The lawsuit alleges systemic failures that prevented her from getting help.
“Her life was a nightmare, in that she was treated in the most vile fashion,” said Mike Lewis, the accuser’s lawyer. “And as the lawsuit indicates, the people who should have protected her didn’t. And it’s shocking.”
The lawsuit documents Olivia’s arrival in New Hampshire as a 14-month-old baby adopted from China by Denise and Thomas Atkocaitis in 2004.
The alleged abuse started when she was 3. According to the lawsuit, she was tied to a metal column with a dog leash. Eventually, an 8-foot by 8-foot basement dungeon was built, and Olivia spent most of her days locked in the room with a bucket for a toilet, fed maybe once a day, according to the lawsuit.
It was one of her three siblings who reported to a school counselor what her lawyer calls enslavement.
The lawsuit alleges that Olivia suffered years of abuse and imprisonment in the Helena Drive home deep in the woods of New Boston. She said she tried to escape multiple times and each time was returned by police to her parents.

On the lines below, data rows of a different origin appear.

import Literature.NumberTheory.LFunctions.WeilTwoPrimeCellsT80
import Literature.NumberTheory.LFunctions.WeilTwoPrimeMinorant
import Literature.NumberTheory.LFunctions.WeilTwoPrimeCellsT80NuPart13
import HarnessLib

/-!
# Two-prime minorant cells on `[0, 80]`: kernel facts for the partial moment sums, group 81

`cellsMomentQ₂₃ wL chunk q = nuPartT80_t_q` by `decide +kernel`, one declaration per (chunk, q). Pure proof file.
-/

noncomputable section

namespace Literature.NumberTheory.LFunctions

set_option maxHeartbeats 0 in
/-- The partial moment sum over chunk 0 at `q = 324`. [folklore] -/
theorem nuPartT80_0_324_eq :
    cellsMomentQ₂₃ weilTwoPrimeCellsT80Level weilTwoPrimeCellsT80C0 324 = nuPartT80_0_324 := by
  decide +kernel

set_option maxHeartbeats 0 in
/-- The partial moment sum over chunk 1 at `q = 324`. [folklore] -/
theorem nuPartT80_1_324_eq :
    cellsMomentQ₂₃ weilTwoPrimeCellsT80Level (weilTwoPrimeCellsT80C1.take 53) 324 = nuPartT80_1_324 := by
  decide +kernel

set_option maxHeartbeats 0 in
/-- The partial moment sum over chunk 2 at `q = 324`. [folklore] -/
theorem nuPartT80_2_324_eq :
    cellsMomentQ₂₃ weilTwoPrimeCellsT80Level (weilTwoPrimeCellsT80C1.drop 53) 324 = nuPartT80_2_324 := by
  decide +kernel

set_option maxHeartbeats 0 in
/-- The partial moment sum over chunk 3 at `q = 324`. [folklore] -/
theorem nuPartT80_3_324_eq :
    cellsMomentQ₂₃ weilTwoPrimeCellsT80Level weilTwoPrimeCellsT80C2 324 = nuPartT80_3_324 := by
  decide +kernel

set_option maxHeartbeats 0 in
/-- The partial moment sum over chunk 0 at `q = 326`. [folklore] -/
theorem nuPartT80_0_326_eq :
    cellsMomentQ₂₃ weilTwoPrimeCellsT80Level weilTwoPrimeCellsT80C0 326 = nuPartT80_0_326 := by
  decide +kernel

set_option maxHeartbeats 0 in
/-- The partial moment sum over chunk 1 at `q = 326`. [folklore] -/
theorem nuPartT80_1_326_eq :
    cellsMomentQ₂₃ weilTwoPrimeCellsT80Level (weilTwoPrimeCellsT80C1.take 53) 326 = nuPartT80_1_326 := by
  decide +kernel

set_option maxHeartbeats 0 in
/-- The partial moment sum over chunk 2 at `q = 326`. [folklore] -/
theorem nuPartT80_2_326_eq :
    cellsMomentQ₂₃ weilTwoPrimeCellsT80Level (weilTwoPrimeCellsT80C1.drop 53) 326 = nuPartT80_2_326 := by
  decide +kernel

set_option maxHeartbeats 0 in
/-- The partial moment sum over chunk 3 at `q = 326`. [folklore] -/
theorem nuPartT80_3_326_eq :
    cellsMomentQ₂₃ weilTwoPrimeCellsT80Level weilTwoPrimeCellsT80C2 326 = nuPartT80_3_326 := by
  decide +kernel


end Literature.NumberTheory.LFunctions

“The police actually went into the home and documented the dungeon that Olivia was living in, but Olivia remained there for the next seven years,” Lewis said.
The attorney representing the New Boston Police Department said in an email that it was the investigative efforts of New Boston police that led to Olivia’s removal from the home, and the department denies the allegations that it failed to protect her.
“It takes enormous courage to do something like what she’s done here,” Lewis said. “And the big question is whether she’s going to be punished for doing that or whether there’s going to be an acceptance of some level of responsibility.”
Denise and Thomas Atkocaitis pleaded guilty to felony child endangerment and now live out of state.